REQUIRED WORK | Go through the data below and return each line containing the word "DegLe".

DATA PROVIDED |
import Summits.ValiantsHypothesis.ValiantsHypothesis.Theorems.NewtonUnitEquationsTwoProductsTowerRecordLemma
import Summits.ValiantsHypothesis.ValiantsHypothesis.Theorems.NewtonUnitEquationsTwoProductsTowerRecordCells
import Summits.ValiantsHypothesis.ValiantsHypothesis.Theorems.NewtonUnitEquationsTwoProductsMomentRecordCount

/-!
# R13-coeff — AT MOST `2m` RECORD CARRIERS PER CELL; THE TOWER RECORD COUNT AND LAW `(18,2)×(D+1)`

(4/6) K1, second half: ★ `card_cellLettersT_le` — in every cell of the arrangement `{ξ·d = 0} ∪ {ξ·(x_a − x_b + j d) = 0 : |j| ≤ 2mD}` at most
`2m` carriers occur in records (take `2m+1`, a Siegel dependence `λ`, `ν_b := deg λ_b` if `ξ·d > 0` / `ord λ_b` else, the argmin of
`ψ_b := ξ*·x_b + (L₀ − ν_b)(ξ*·d)`; the tower record lemma refutes it); `record_k` (`k ∈ {kmax S, kmin S}`); candidates per cell `≤ 2(m+1)2^{3m}`;
★ `towerRecordCount`: `#records ≤ 64·(n²(4mD+1)+3)·(m+1)·2^{3m}` — LINEAR in `D`; `arith_tower`; ★★ `towerRecordLaw_holds : TowerRecordLaw`
(`(a,b) = (18,2)`, times `(D+1)`; no sign / dissociation / sparsity hypothesis on the coefficient side).  `card_piAntidiag_le` is the tree's ✓ `…MomentRecordCount` one BY NAME (imported).
Transplant (val-lit-p3 g18) of val-idea-37 g4's kernel-checked scratch `Cruxes/TwoProducts/TowerRecords_val_idea_37_g4.lean` (rev 3,
sha16 988768bd6d8db99a, ns `ValIdea37g4T`; val-idea-crit-8 g2 VERDICT #19 + addendum: KEEP «R13-coeff», by-name GO for a verbatim transplant);
proofs verbatim by name, docstrings added, namespace = the tree's.  Helper on crux `stmt-ValiantsHypothesis-5906` (`TwoProducts`, line
`relation_ladder`); `--supports`, closes nothing by itself.  HONEST LABEL (crit-8 #19): COEFFICIENT-SIDE; the class rung it feeds (R13, dense
parallel towers on dissociated carriers) is a wider CLASS rung, inert as a hatch; F10's collinear digit towers NOT covered; `ResidualLawV24` ⟺
`PlanarCellBound`, the crux (stmt-5906), every `closes` binder and every summit statement UNMOVED; VP ≠ VNP is NOT proved.
Credit: mathematics and kernel proofs val-idea-37 g4; critic of record val-idea-crit-8 g2.  No instances, no notation, no named facts. [folklore]
-/

set_option linter.dupNamespace false

noncomputable section

open Classical

namespace Summit.ValiantsHypothesis.ValiantsHypothesis.Theorems.NewtonUnitEquations.TwoProducts.TowerRecord

open scoped BigOperators
open Module Polynomial
open Summit.ValiantsHypothesis.ValiantsHypothesis.Theorems.NewtonUnitEquations.TwoProducts.FormalLogLinearisation
open Summit.ValiantsHypothesis.ValiantsHypothesis.Theorems.NewtonUnitEquations.TwoProducts.MomentRecord
open Summit.ValiantsHypothesis.ValiantsHypothesis.Theorems.NewtonUnitEquations.TwoProducts.PlanarCell

variable {m n : ℕ}

/-! ## 7. K1, second half: AT MOST `2m` RECORD CARRIERS PER CELL (valued exchange, PROVED) -/

/-- Pencil vectors of the tower model, indexed by the rows of `u` and of `v`. -/
def tvec (γ γ' : Fin m → Fin n → ℂ[X]) (b : Fin n) : Fin m ⊕ Fin m → ℂ[X] :=
  fun i => Sum.elim (fun j => γ j b) (fun j => γ' j b) i

/-- The record letters of a CELL: carriers occurring in some record of some weight of the cell. -/
def cellLettersT (γ γ' : Fin m → Fin n → ℂ[X]) (x : Fin n → Expo) (d : Fin 2 → ℤ) (D m' : ℕ)
    (κ : (Bool × Bool × Bool × Bool) × ℕ × Bool) : Finset (Fin n) :=
  Finset.univ.filter fun a => ∃ ξ : Fin 2 → ℝ, cellZ (tfam x d (2 * m * D)) ξ = κ ∧
    ∃ (S : Fin n → ℕ) (k : ℕ), IsRecordT γ γ' x d m' ξ (S, k) ∧ 0 < S a

/-- `Σ_b (if b = a then 0 else f b) = Σ_b f b − f a`. [folklore] -/
theorem sum_ite_zero_else {β M : Type*} [Fintype β] [DecidableEq β] [AddCommGroup M] (f : β → M) (a : β) :
    ∑ b, (if b = a then 0 else f b) = ∑ b, f b - f a := by
  have h1 : ∑ b, (if b = a then 0 else f b) = ∑ b ∈ Finset.univ.erase a, f b := by
    rw [← Finset.sum_erase_add _ _ (Finset.mem_univ a), if_pos rfl, add_zero]
    exact Finset.sum_congr rfl fun b hb => if_neg (Finset.ne_of_mem_erase hb)
  have h2 : ∑ b, f b = ∑ b ∈ Finset.univ.erase a, f b + f a :=
    (Finset.sum_erase_add _ _ (Finset.mem_univ a)).symm
  rw [h1, h2, add_sub_cancel_right]

/-- **≤ 2m record carriers per cell** (uniformly in `n`, `t`, `D`, the layer and the truncation depth `m'`). -/
theorem card_cellLettersT_le (γ γ' : Fin m → Fin n → ℂ[X]) (D : ℕ) (hγ : DegLe γ D) (hγ' : DegLe γ' D)
    (x : Fin n → Expo) (d : Fin 2 → ℤ) (m' : ℕ) (κ : (Bool × Bool × Bool × Bool) × ℕ × Bool) :
    (cellLettersT γ γ' x d D m' κ).card ≤ 2 * m := by
  by_contra hgt
  rw [not_le] at hgt
  set L₀ := 2 * m * D with hL₀
  obtain ⟨L', hsub, hcardL⟩ := Finset.exists_subset_card_eq
    (show 2 * m + 1 ≤ (cellLettersT γ γ' x d D m' κ).card by omega)
  have hwit : ∀ b ∈ L', ∃ ξ : Fin 2 → ℝ, cellZ (tfam x d L₀) ξ = κ ∧
      ∃ (S : Fin n → ℕ) (k : ℕ), IsRecordT γ γ' x d m' ξ (S, k) ∧ 0 < S b := by
    intro b hb
    have := hsub hb
    simpa [cellLettersT] using this
  -- Siegel dependence among the `2m+1` pencil vectors of `L'`
  have hdeg : ∀ (b : ↥L') (i : Fin m ⊕ Fin m), (tvec γ γ' (b : Fin n) i).natDegree ≤ D := by
    rintro b (j | j)
    · exact hγ j b
    · exact hγ' j b
  have hcard : Fintype.card (Fin m ⊕ Fin m) * (L₀ + D + 1) < Fintype.card ↥L' * (L₀ + 1) := by
    rw [Fintype.card_sum, Fintype.card_fin, Fintype.card_coe, hcardL, hL₀]
    have : (2 * m + 1) * (2 * m * D + 1) = (m + m) * (2 * m * D + D + 1) + 1 := by ring
    omega
  obtain ⟨lam, ⟨b₀, hb₀⟩, hdegL, hrelS⟩ :=
    siegel_dependence (ι := Fin m ⊕ Fin m) (κ := ↥L') (fun b => tvec γ γ' (b : Fin n)) D L₀ hdeg hcard
  -- a representative weight of the cell
  obtain ⟨ξs, hξs, -⟩ := hwit b₀ b₀.2
  -- the valuation index `ν` (deg if `ξ·d > 0`, ord otherwise) and the potential `ψ`
  let ν : ↥L' → ℕ := fun b => if 0 < wtZ ξs d then (lam b).natDegree else (lam b).natTrailingDegree
  have hνL : ∀ b, ν b ≤ L₀ := fun b => by
    by_cases h : 0 < wtZ ξs d
    · simp only [ν, if_pos h]
      exact hdegL b
    · simp only [ν, if_neg h]
      exact (natTrailingDegree_le_natDegree _).trans (hdegL b)
  let ψ : ↥L' → ℝ := fun b => wt ξs (x b) + ((L₀ : ℝ) - ν b) * wtZ ξs d
  obtain ⟨a, haF, hamin⟩ := Finset.exists_min_image (Finset.univ.filter fun b : ↥L' => lam b ≠ 0) ψ
    ⟨b₀, Finset.mem_filter.mpr ⟨Finset.mem_univ _, hb₀⟩⟩
  have ha0 : lam a ≠ 0 := (Finset.mem_filter.mp haF).2
  obtain ⟨ξa, hξa, S, k, hrec, hSa⟩ := hwit a a.2
  have hcell : cellZ (tfam x d L₀) ξs = cellZ (tfam x d L₀) ξa := hξs.trans hξa.symm
  obtain ⟨hsp, hsn, hsz⟩ := sign_transfer x d L₀ hcell
  -- `(ν_b − s)·(ξ_a·d) ≥ 0` on the support of `λ_b`
  have hνs : ∀ (b : ↥L'), ∀ s ∈ (lam b).support, 0 ≤ ((ν b : ℝ) - s) * wtZ ξa d := by
    intro b s hs
    rcases lt_trichotomy 0 (wtZ ξs d) with hc | hc | hc
    · have hν : ν b = (lam b).natDegree := by simp only [ν, if_pos hc]
      have hle : s ≤ ν b := hν ▸ le_natDegree_of_mem_supp s hs
      exact mul_nonneg (sub_nonneg.mpr (by exact_mod_cast hle)) (hsp hc).le
    · rw [hsz hc.symm, mul_zero]
    · have hν : ν b = (lam b).natTrailingDegree := by simp only [ν, if_neg (not_lt.mpr hc.le)]
      have hle : ν b ≤ s := hν ▸ natTrailingDegree_le_of_ne_zero (mem_support_iff.mp hs)
      exact mul_nonneg_of_nonpos_of_nonpos (sub_nonpos.mpr (by exact_mod_cast hle)) (hsn hc).le
  -- the relation `λ_a π_a = Σ_{b ≠ a} (−λ_b) π_b`
  let Q : Fin n → ℂ[X] := fun b => if h : b ∈ L' then (if (⟨b, h⟩ : ↥L') = a then 0 else - lam ⟨b, h⟩) else 0
  have hQsum : ∀ g : Fin n → ℂ[X], (∑ b : ↥L', lam b * g b = 0) → ∑ b, Q b * g b = lam a * g a := by
    intro g hg
    have h1 : ∑ b, Q b * g b = ∑ b ∈ L', Q b * g b := by
      refine (Finset.sum_subset (Finset.subset_univ L') fun b _ hb => ?_).symm
      simp only [Q, dif_neg hb, zero_mul]
    have h2 : ∑ b ∈ L', Q b * g b = ∑ b : ↥L', Q b * g b := (Finset.sum_coe_sort L' _).symm
    have h3 : ∀ b : ↥L', Q b * g b = if b = a then 0 else (-(lam b * g b)) := by
      intro b
      show (if h : (b : Fin n) ∈ L' then (if (⟨b, h⟩ : ↥L') = a then 0 else - lam ⟨b, h⟩) else 0) * g b = _
      rw [dif_pos b.property]
      simp only [Subtype.coe_eta]
      split_ifs <;> ring
    rw [h1, h2, Finset.sum_congr rfl fun b _ => h3 b, sum_ite_zero_else, Finset.sum_neg_distrib, hg]
    ring
  have hs0 : (lam a).coeff (ν a) ≠ 0 := by
    by_cases hc : 0 < wtZ ξs d
    · have hν : ν a = (lam a).natDegree := by simp only [ν, if_pos hc]
      rw [hν]
      exact leadingCoeff_ne_zero.mpr ha0
    · have hν : ν a = (lam a).natTrailingDegree := by simp only [ν, if_neg hc]
      rw [hν]
      exact fun h => ha0 (trailingCoeff_eq_zero.mp h)
  have hQa : Q a = 0 := by
    show (if h : (a : Fin n) ∈ L' then (if (⟨a, h⟩ : ↥L') = a then 0 else - lam ⟨a, h⟩) else 0) = 0
    rw [dif_pos a.property]
    simp only [Subtype.coe_eta, if_true]
  have hrel : ∀ j, lam a * γ j a = ∑ b, Q b * γ j b := fun j =>
    (hQsum (fun b => γ j b) (hrelS (Sum.inl j))).symm
  have hrel' : ∀ j, lam a * γ' j a = ∑ b, Q b * γ' j b := fun j =>
    (hQsum (fun b => γ' j b) (hrelS (Sum.inr j))).symm
  have hQ : ∀ b, ∀ s ∈ (Q b).support, 0 ≤ wt ξa (x b) - wt ξa (x a) + ((ν a : ℝ) - s) * wtZ ξa d := by
    intro b s hs
    by_cases hb : b ∈ L'
    · by_cases hba : (⟨b, hb⟩ : ↥L') = a
      · exfalso
        simp only [Q, dif_pos hb, if_pos hba, support_zero, Finset.notMem_empty] at hs
      · have hQb : Q b = - lam ⟨b, hb⟩ := by simp only [Q, dif_pos hb, if_neg hba]
        rw [hQb, support_neg] at hs
        have hlb : lam ⟨b, hb⟩ ≠ 0 := by
          intro h0
          rw [h0, support_zero] at hs
          exact Finset.notMem_empty _ hs
        have hmin := hamin ⟨b, hb⟩ (Finset.mem_filter.mpr ⟨Finset.mem_univ _, hlb⟩)
        have hmin' : wt ξs (x a) + ((L₀ : ℝ) - ν a) * wtZ ξs d ≤
            wt ξs (x b) + ((L₀ : ℝ) - ν ⟨b, hb⟩) * wtZ ξs d := hmin
        have he : L₀ + ν a - ν ⟨b, hb⟩ < 2 * L₀ + 1 := by
          have := hνL a
          omega
        have hcast : (((L₀ + ν a - ν ⟨b, hb⟩ : ℕ)) : ℝ) - (L₀ : ℝ) = (ν a : ℝ) - ν ⟨b, hb⟩ := by
          rw [Nat.cast_sub (by have := hνL ⟨b, hb⟩; omega), Nat.cast_add]
          ring
        have h1 : 0 ≤ wtZ ξs (tfam x d L₀ (Sum.inr ((b, (a : Fin n)), ⟨L₀ + ν a - ν ⟨b, hb⟩, he⟩))) := by
          rw [wtZ_tfam_inr, hcast]
          have e1 : ((L₀ : ℝ) - ν a) * wtZ ξs d = (L₀ : ℝ) * wtZ ξs d - (ν a : ℝ) * wtZ ξs d := by ring
          have e2 : ((L₀ : ℝ) - ν ⟨b, hb⟩) * wtZ ξs d = (L₀ : ℝ) * wtZ ξs d - (ν ⟨b, hb⟩ : ℝ) * wtZ ξs d := by ring
          have e3 : ((ν a : ℝ) - ν ⟨b, hb⟩) * wtZ ξs d = (ν a : ℝ) * wtZ ξs d - (ν ⟨b, hb⟩ : ℝ) * wtZ ξs d := by ring
          linarith
        have h2 := (nonneg_wtZ_iff_of_cellZ_eq (tfam x d L₀) hcell _).mp h1
        rw [wtZ_tfam_inr, hcast] at h2
        have h3 := hνs ⟨b, hb⟩ s hs
        have hsplit : ((ν a : ℝ) - s) * wtZ ξa d =
            ((ν a : ℝ) - ν ⟨b, hb⟩) * wtZ ξa d + ((ν ⟨b, hb⟩ : ℝ) - s) * wtZ ξa d := by ring
        rw [hsplit]
        linarith
    · exfalso
      simp only [Q, dif_neg hb, support_zero, Finset.notMem_empty] at hs
  exact towerRecordLemma γ γ' x d m' ξa S k hrec a hSa (lam a) Q (ν a) hs0 hQa hrel hrel' (hνs a) hQ

/-! ## 8. `k` is determined by `S` up to two values; candidates per cell; THE COUNT and THE LAW (PROVED) -/

/-- The live layers `k ≤ D m'` of a carrier multiset `S`. [folklore] -/
def liveLayers (γ γ' : Fin m → Fin n → ℂ[X]) (D m' : ℕ) (S : Fin n → ℕ) : Finset ℕ :=
  (Finset.range (D * m' + 1)).filter fun k => layerT γ γ' k S ≠ 0

/-- The largest live layer of `S` (`0` if none). [folklore] -/
def kmax (γ γ' : Fin m → Fin n → ℂ[X]) (D m' : ℕ) (S : Fin n → ℕ) : ℕ :=
  if h : (liveLayers γ γ' D m' S).Nonempty then (liveLayers γ γ' D m' S).max' h else 0

/-- The smallest live layer of `S` (`0` if none). [folklore] -/
def kmin (γ γ' : Fin m → Fin n → ℂ[X]) (D m' : ℕ) (S : Fin n → ℕ) : ℕ :=
  if h : (liveLayers γ γ' D m' S).Nonempty then (liveLayers γ γ' D m' S).min' h else 0

/-- A record `(S, k)` has `k = kmax S` (if `ξ·d ≥ 0`) or `k = kmin S` (if `ξ·d < 0`). -/
theorem record_k (γ γ' : Fin m → Fin n → ℂ[X]) (D : ℕ) (hγ : DegLe γ D) (hγ' : DegLe γ' D)
    (x : Fin n → Expo) (d : Fin 2 → ℤ) (m' : ℕ) (ξ : Fin 2 → ℝ) (S : Fin n → ℕ) (k : ℕ)
    (hrec : IsRecordT γ γ' x d m' ξ (S, k)) : k = kmax γ γ' D m' S ∨ k = kmin γ γ' D m' S := by
  have hlive := hrec.1
  simp only [liveT, Set.mem_setOf_eq] at hlive
  obtain ⟨hsize, hlayer⟩ := hlive
  have hkD : k ≤ D * m' := (le_of_layerT_ne_zero γ γ' D hγ hγ' hlayer).trans (Nat.mul_le_mul_left _ hsize)
  have hkmem : k ∈ liveLayers γ γ' D m' S :=
    Finset.mem_filter.mpr ⟨Finset.mem_range.mpr (by omega), hlayer⟩
  have hne : (liveLayers γ γ' D m' S).Nonempty := ⟨k, hkmem⟩
  have beat : ∀ k' ∈ liveLayers γ γ' D m' S, k' ≠ k → wtZ ξ (ptZ x d S k') < wtZ ξ (ptZ x d S k) := by
    intro k' hk' hne'
    have hl : (S, k') ∈ liveT γ γ' m' := by
      simp only [liveT, Set.mem_setOf_eq]
      exact ⟨hsize, (Finset.mem_filter.mp hk').2⟩
    exact hrec.2 (S, k') hl (fun h => hne' (congrArg Prod.snd h))
  rcases le_or_gt 0 (wtZ ξ d) with hc | hc
  · left
    rw [kmax, dif_pos hne]
    by_contra hk
    have hle : k ≤ (liveLayers γ γ' D m' S).max' hne := Finset.le_max' _ _ hkmem
    have hlt : k < (liveLayers γ γ' D m' S).max' hne := lt_of_le_of_ne hle hk
    have hb := beat _ (Finset.max'_mem _ hne) (ne_of_gt hlt)
    rw [wtZ_ptZ_k ξ x d S k, wtZ_ptZ_k ξ x d S ((liveLayers γ γ' D m' S).max' hne)] at hb
    have hcast : (k : ℝ) ≤ (((liveLayers γ γ' D m' S).max' hne : ℕ) : ℝ) := by exact_mod_cast hle
    have := mul_le_mul_of_nonneg_right hcast hc
    linarith
  · right
    rw [kmin, dif_pos hne]
    by_contra hk
    have hle : (liveLayers γ γ' D m' S).min' hne ≤ k := Finset.min'_le _ _ hkmem
    have hlt : (liveLayers γ γ' D m' S).min' hne < k := lt_of_le_of_ne hle (Ne.symm hk)
    have hb := beat _ (Finset.min'_mem _ hne) (ne_of_lt hlt)
    rw [wtZ_ptZ_k ξ x d S k, wtZ_ptZ_k ξ x d S ((liveLayers γ γ' D m' S).min' hne)] at hb
    have hcast : (((liveLayers γ γ' D m' S).min' hne : ℕ) : ℝ) ≤ k := by exact_mod_cast hle
    have := mul_le_mul_of_nonpos_right hcast hc.le
    linarith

SOLUTION TO THE PROBLEM |
theorem card_cellLettersT_le (γ γ' : Fin m → Fin n → ℂ[X]) (D : ℕ) (hγ : DegLe γ D) (hγ' : DegLe γ' D)
theorem record_k (γ γ' : Fin m → Fin n → ℂ[X]) (D : ℕ) (hγ : DegLe γ D) (hγ' : DegLe γ' D)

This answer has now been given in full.